For damages between $150 001 and $750 000, proceedings can be commenced in the District Court.
For damages over $750 000, proceedings can be commenced in the Supreme Court.
One advantage of proceeding in QCAT is that costs cannot be ordered against the unsuccessful party, and neither party is allowed to be represented by a lawyer unless QCAT gives leave (permission) and/or both parties agree.
If a claimant did not obtain the other party’s name and address at the scene of the accident, they can conduct a search of the vehicle’s registration number at the Department of Transport and Main Roads. Alternatively, an extract of the police report can be requested if police attended the accident or it was later reported to police.
If the driver of the vehicle at the time of the accident was not the owner, the owner of the vehicle will not potentially be responsible for any property damage caused unless the driver was acting as their agent at the time of the accident. This will only be the case if, at the time of the accident, the driver was doing something for and on behalf of the owner (e.g. the driver was an employee of the owner, and the driver was acting in the course of employment). If the driver was not the agent of the owner, only the driver can be pursued for any damage arising from the accident.
Having formed a view as to who is responsible, the cost of repairs to the vehicle should be assessed by a reputable repairer. A written quote covering parts and labour costs must be obtained. It is not necessary to have two quotes, but it is advisable. If two quotes are obtained, the claim will usually be for the lower amount
Letter of demand
Once quotes have been obtained for repair of the vehicle, a letter of demand should be sent to the other driver. The letter of demand should include details of the accident (e.g. the date, place and vehicles involved) and that the writer holds the other driver responsible for the accident. A demand should be made in the letter for payment of the repairs in accordance with the lowest quote obtained.

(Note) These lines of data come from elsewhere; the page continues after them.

/-- `s·tanh s ≤ 2 log cosh s` for all real `s` (written with `sinh/cosh`): the function
`φ(s) = 2 log cosh s − s tanh s` has `φ(0) = 0`, is even, and `φ'(s) = (sinh s cosh s − s)/cosh² s ≥ 0`
for `s ≥ 0`. This is the two-level content of [DLS1978] Thm. A.4 `f(x) ≥ x⁻¹(1 − e^{−x})` (their (A11)).
[cite: DLS1978, App. A Thm. A.4 (A10)–(A11)] -/
theorem mul_tanh_le_two_mul_log_cosh (s : ℝ) :
    s * (Real.sinh s / Real.cosh s) ≤ 2 * Real.log (Real.cosh s) := by
  -- `φ' ≥ 0` on `s > 0`
  have hφ'_nonneg : ∀ s : ℝ, 0 < s → 0 ≤ Real.sinh s / Real.cosh s - s / Real.cosh s ^ 2 := by
    intro s hs
    have hc := Real.cosh_pos s
    have h2s : 2 * s ≤ Real.sinh (2 * s) := Real.self_le_sinh_iff.2 (by linarith)
    rw [Real.sinh_two_mul] at h2s
    have hkey : s ≤ Real.sinh s * Real.cosh s := by linarith
    have : Real.sinh s / Real.cosh s - s / Real.cosh s ^ 2 =
        (Real.sinh s * Real.cosh s - s) / Real.cosh s ^ 2 := by
      field_simp
    rw [this]
    exact div_nonneg (by linarith) (sq_nonneg _)
  -- monotone on `[0, ∞)`
  have hmono : MonotoneOn (fun s : ℝ => 2 * Real.log (Real.cosh s) - s * (Real.sinh s / Real.cosh s))
      (Set.Ici 0) := by
    refine monotoneOn_of_hasDerivWithinAt_nonneg (convex_Ici 0)
      (fun x _ => (hasDerivAt_two_log_cosh_sub x).continuousAt.continuousWithinAt)
      (f' := fun s => Real.sinh s / Real.cosh s - s / Real.cosh s ^ 2) ?_ ?_
    · intro x _
      exact (hasDerivAt_two_log_cosh_sub x).hasDerivWithinAt
    · intro x hx
      rw [interior_Ici] at hx
      exact hφ'_nonneg x hx
  -- nonnegativity on `[0, ∞)`
  have hmain : ∀ s : ℝ, 0 ≤ s → s * (Real.sinh s / Real.cosh s) ≤ 2 * Real.log (Real.cosh s) := by
    intro s hs
    have h := hmono (Set.mem_Ici.2 le_rfl) (Set.mem_Ici.2 hs) hs
    simp only [Real.cosh_zero, Real.log_one, mul_zero, Real.sinh_zero, zero_div, sub_zero] at h
    linarith
  -- even function
  rcases le_total 0 s with hs | hs
  · exact hmain s hs
  · have h := hmain (-s) (by linarith)
    rw [Real.cosh_neg, Real.sinh_neg] at h
    have : -s * (-Real.sinh s / Real.cosh s) = s * (Real.sinh s / Real.cosh s) := by ring
    linarith [this]

/-! ### Roepstorff's function as a Duhamel kernel -/

/-- `f_R(u) = ∫₀¹ e^{−σu} dσ` is the tree's Duhamel kernel `K_u(0,1)`. [cite: DLS1978, §3 Remark 3 eq. (36)] -/
theorem duhamelKernel_zero_one_eq (u : ℝ) :
    duhamelKernel u 0 1 = ∫ σ in (0 : ℝ)..1, Real.exp (-(u * σ)) := by
  unfold duhamelKernel
  refine intervalIntegral.integral_congr fun σ _ => ?_
  simp only [mul_one, mul_zero, add_zero, mul_comm u σ]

Where it is known that the other driver is insured, a letter can also be sent to the relevant insurer enclosing a copy of the quote and indicating that the vehicle can be made available to the insurer for inspection for a specified period of time. The insurer will generally reply, either accepting or denying liability. The insurer will likely want its loss assessor to examine the vehicle if liability is accepted.
If no reply is received from the driver of the other vehicle, or if the insurer denies liability, a decision will have to be made whether to commence legal proceedings. If no reply is received, a formal letter can be sent to the other party advising that, unless the claim is finalised within a set period of time (e.g. 14 days), legal action will be commenced. Copies of any letters sent should be kept as they may need to be produced in future legal proceedings.
Recovering insurance excess
If a claim is made on a comprehensive insurance policy and an excess is payable, this might be recovered from the other party (if they are at fault). Alternatively, the insurer may recover the excess on behalf of the insured. This should be checked in advance.
To seek recovery of the excess, a letter of demand should be sent to the other driver outlining the circumstances of the accident (place, time and vehicles involved). The letter should detail that the owner/driver holds the other driver liable and, therefore, seeks payment of the amount of excess payable under the insurance policy. This letter should only be sent with the knowledge and approval of the insurer as any admissions or representations made in the letter might serve to void the policy.
If payment of the excess is not received, a decision must be made whether to commence proceedings in QCAT. In most circumstances, the amount of the excess will not justify legal proceedings.